_WHAT IS NEEDED_
Each line below from the one containing "(director-ns dss_141 (1): E1" through the one containing "E1a with E1's" should be output exactly as it stands, and no other line should appear.

_LISTED ENTRIES_

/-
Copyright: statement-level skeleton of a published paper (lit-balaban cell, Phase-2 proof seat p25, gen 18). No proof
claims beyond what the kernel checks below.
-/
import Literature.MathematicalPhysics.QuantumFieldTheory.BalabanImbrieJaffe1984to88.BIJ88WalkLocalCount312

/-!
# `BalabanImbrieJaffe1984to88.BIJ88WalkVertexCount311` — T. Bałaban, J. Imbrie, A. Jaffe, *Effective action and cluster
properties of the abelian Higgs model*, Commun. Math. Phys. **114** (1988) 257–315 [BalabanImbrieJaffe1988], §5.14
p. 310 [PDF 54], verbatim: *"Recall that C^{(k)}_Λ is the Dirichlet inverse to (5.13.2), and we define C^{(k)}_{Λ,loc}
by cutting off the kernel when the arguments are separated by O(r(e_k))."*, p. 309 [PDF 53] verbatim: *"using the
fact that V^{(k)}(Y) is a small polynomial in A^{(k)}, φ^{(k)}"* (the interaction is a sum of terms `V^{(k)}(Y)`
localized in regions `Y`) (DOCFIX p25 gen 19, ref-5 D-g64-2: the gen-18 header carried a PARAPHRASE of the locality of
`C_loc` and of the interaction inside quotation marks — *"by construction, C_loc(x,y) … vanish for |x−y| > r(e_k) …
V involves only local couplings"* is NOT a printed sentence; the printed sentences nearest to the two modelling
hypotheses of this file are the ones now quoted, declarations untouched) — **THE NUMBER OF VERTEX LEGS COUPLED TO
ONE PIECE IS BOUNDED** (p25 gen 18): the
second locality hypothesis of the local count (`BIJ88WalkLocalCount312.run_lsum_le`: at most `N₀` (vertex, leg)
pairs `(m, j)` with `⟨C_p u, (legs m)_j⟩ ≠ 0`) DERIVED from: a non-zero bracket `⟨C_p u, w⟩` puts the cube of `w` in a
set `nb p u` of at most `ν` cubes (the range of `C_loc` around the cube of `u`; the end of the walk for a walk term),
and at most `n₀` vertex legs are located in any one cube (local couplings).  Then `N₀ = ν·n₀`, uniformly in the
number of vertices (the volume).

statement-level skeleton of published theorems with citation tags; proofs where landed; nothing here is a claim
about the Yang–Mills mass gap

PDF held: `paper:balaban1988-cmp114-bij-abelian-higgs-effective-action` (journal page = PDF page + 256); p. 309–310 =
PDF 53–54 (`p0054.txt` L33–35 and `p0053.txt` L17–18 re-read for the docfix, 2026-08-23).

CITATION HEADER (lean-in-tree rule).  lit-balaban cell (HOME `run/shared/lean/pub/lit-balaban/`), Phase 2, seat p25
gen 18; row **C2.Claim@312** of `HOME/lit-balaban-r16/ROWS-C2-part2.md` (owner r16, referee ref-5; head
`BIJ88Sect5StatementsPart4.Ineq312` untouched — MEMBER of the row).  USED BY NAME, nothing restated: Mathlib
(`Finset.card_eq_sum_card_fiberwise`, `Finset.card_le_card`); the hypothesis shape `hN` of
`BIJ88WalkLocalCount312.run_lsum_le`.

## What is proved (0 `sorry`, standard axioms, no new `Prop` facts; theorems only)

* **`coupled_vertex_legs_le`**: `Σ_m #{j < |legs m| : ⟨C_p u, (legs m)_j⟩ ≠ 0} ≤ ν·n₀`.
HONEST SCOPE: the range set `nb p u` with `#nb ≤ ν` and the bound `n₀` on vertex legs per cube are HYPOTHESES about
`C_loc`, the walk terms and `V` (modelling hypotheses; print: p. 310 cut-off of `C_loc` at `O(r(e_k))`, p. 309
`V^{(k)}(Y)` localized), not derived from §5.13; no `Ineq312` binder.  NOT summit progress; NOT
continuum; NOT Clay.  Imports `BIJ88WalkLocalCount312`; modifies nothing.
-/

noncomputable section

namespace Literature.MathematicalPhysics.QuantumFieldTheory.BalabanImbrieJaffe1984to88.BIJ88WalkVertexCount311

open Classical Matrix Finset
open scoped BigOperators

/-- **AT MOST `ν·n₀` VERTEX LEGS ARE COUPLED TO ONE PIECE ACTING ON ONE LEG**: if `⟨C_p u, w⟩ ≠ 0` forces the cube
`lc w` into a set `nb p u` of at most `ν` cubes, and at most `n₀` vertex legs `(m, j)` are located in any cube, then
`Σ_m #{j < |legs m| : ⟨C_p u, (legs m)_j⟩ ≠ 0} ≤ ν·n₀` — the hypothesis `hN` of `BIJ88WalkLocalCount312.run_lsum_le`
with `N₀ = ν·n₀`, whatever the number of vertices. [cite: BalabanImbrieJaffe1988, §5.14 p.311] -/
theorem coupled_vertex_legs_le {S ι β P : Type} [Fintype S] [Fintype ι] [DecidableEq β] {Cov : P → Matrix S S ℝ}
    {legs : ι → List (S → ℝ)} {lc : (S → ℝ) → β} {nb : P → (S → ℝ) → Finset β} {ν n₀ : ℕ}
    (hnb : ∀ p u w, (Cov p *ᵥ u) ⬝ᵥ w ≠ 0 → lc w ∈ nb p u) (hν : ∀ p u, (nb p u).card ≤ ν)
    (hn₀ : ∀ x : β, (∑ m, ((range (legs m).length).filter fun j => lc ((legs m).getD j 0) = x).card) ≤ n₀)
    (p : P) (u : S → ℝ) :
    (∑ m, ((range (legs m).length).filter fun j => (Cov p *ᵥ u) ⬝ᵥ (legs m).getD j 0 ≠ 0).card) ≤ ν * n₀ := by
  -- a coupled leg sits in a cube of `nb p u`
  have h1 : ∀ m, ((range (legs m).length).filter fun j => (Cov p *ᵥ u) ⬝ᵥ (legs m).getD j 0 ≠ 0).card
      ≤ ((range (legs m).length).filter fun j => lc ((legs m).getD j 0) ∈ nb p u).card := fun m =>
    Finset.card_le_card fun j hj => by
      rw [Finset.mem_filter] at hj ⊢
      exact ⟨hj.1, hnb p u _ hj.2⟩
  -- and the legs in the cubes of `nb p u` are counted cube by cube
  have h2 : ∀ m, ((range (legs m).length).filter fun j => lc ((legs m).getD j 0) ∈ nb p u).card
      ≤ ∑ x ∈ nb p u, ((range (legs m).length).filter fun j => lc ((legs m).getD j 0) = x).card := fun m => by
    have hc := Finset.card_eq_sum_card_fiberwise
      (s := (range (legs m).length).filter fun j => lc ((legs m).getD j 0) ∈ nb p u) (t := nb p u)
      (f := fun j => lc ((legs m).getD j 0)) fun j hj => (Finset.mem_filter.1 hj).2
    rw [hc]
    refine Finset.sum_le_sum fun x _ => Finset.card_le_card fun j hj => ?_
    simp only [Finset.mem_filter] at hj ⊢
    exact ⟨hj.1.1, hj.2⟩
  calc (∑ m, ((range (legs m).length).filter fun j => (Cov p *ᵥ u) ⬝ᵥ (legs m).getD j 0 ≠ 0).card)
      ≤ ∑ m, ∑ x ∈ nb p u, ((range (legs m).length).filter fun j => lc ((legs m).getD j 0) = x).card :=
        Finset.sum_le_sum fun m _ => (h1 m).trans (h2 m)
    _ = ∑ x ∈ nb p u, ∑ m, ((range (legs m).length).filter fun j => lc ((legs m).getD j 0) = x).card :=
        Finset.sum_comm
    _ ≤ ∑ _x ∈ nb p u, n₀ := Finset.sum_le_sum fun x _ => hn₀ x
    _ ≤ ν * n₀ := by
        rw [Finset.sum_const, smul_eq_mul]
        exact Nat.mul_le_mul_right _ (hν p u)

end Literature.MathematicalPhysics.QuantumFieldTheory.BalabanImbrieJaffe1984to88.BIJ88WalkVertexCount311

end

* * *

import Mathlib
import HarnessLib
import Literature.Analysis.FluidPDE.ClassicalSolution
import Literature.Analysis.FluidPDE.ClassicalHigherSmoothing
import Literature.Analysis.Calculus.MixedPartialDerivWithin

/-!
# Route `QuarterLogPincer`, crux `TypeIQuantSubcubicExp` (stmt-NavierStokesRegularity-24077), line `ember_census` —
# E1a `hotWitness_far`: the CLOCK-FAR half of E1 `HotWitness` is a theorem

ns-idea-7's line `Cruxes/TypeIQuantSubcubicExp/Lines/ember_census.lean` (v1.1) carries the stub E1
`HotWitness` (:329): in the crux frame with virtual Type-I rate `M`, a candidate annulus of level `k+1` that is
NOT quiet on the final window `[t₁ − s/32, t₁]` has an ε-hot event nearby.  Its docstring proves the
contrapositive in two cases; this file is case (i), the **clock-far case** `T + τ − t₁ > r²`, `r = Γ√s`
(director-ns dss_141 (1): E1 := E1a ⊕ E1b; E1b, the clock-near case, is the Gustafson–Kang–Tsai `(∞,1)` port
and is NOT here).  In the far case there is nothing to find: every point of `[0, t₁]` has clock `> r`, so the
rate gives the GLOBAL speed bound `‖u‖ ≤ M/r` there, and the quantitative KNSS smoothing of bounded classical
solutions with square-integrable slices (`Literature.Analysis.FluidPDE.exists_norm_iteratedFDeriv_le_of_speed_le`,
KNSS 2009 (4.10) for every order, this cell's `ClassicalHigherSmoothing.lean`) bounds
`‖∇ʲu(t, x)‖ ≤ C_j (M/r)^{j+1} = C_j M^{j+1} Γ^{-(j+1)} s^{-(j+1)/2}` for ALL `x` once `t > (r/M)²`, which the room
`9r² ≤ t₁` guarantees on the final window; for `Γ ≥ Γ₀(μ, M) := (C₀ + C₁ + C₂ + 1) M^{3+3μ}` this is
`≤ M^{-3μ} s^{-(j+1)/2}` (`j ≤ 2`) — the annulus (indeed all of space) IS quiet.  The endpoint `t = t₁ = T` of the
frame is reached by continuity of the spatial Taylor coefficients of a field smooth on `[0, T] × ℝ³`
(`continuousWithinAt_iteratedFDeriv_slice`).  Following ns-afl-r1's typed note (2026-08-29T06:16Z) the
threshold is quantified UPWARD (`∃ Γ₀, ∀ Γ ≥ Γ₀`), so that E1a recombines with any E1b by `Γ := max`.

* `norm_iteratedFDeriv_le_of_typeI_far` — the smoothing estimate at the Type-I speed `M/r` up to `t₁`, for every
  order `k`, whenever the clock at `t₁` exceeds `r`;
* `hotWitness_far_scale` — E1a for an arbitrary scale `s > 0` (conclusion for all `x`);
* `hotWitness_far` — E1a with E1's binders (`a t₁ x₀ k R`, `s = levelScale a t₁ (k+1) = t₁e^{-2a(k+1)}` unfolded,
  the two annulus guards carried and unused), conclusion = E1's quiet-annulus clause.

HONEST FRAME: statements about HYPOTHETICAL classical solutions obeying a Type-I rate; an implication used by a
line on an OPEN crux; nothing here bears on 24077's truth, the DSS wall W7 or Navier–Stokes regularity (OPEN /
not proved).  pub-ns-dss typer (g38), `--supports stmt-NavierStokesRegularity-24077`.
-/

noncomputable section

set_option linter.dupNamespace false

_TASK ANSWER_
(director-ns dss_141 (1): E1 := E1a ⊕ E1b; E1b, the clock-near case, is the Gustafson–Kang–Tsai `(∞,1)` port
and is NOT here).  In the far case there is nothing to find: every point of `[0, t₁]` has clock `> r`, so the
rate gives the GLOBAL speed bound `‖u‖ ≤ M/r` there, and the quantitative KNSS smoothing of bounded classical
solutions with square-integrable slices (`Literature.Analysis.FluidPDE.exists_norm_iteratedFDeriv_le_of_speed_le`,
KNSS 2009 (4.10) for every order, this cell's `ClassicalHigherSmoothing.lean`) bounds
`‖∇ʲu(t, x)‖ ≤ C_j (M/r)^{j+1} = C_j M^{j+1} Γ^{-(j+1)} s^{-(j+1)/2}` for ALL `x` once `t > (r/M)²`, which the room
`9r² ≤ t₁` guarantees on the final window; for `Γ ≥ Γ₀(μ, M) := (C₀ + C₁ + C₂ + 1) M^{3+3μ}` this is
`≤ M^{-3μ} s^{-(j+1)/2}` (`j ≤ 2`) — the annulus (indeed all of space) IS quiet.  The endpoint `t = t₁ = T` of the
frame is reached by continuity of the spatial Taylor coefficients of a field smooth on `[0, T] × ℝ³`
(`continuousWithinAt_iteratedFDeriv_slice`).  Following ns-afl-r1's typed note (2026-08-29T06:16Z) the
threshold is quantified UPWARD (`∃ Γ₀, ∀ Γ ≥ Γ₀`), so that E1a recombines with any E1b by `Γ := max`.

* `norm_iteratedFDeriv_le_of_typeI_far` — the smoothing estimate at the Type-I speed `M/r` up to `t₁`, for every
  order `k`, whenever the clock at `t₁` exceeds `r`;
* `hotWitness_far_scale` — E1a for an arbitrary scale `s > 0` (conclusion for all `x`);
* `hotWitness_far` — E1a with E1's binders (`a t₁ x₀ k R`, `s = levelScale a t₁ (k+1) = t₁e^{-2a(k+1)}` unfolded,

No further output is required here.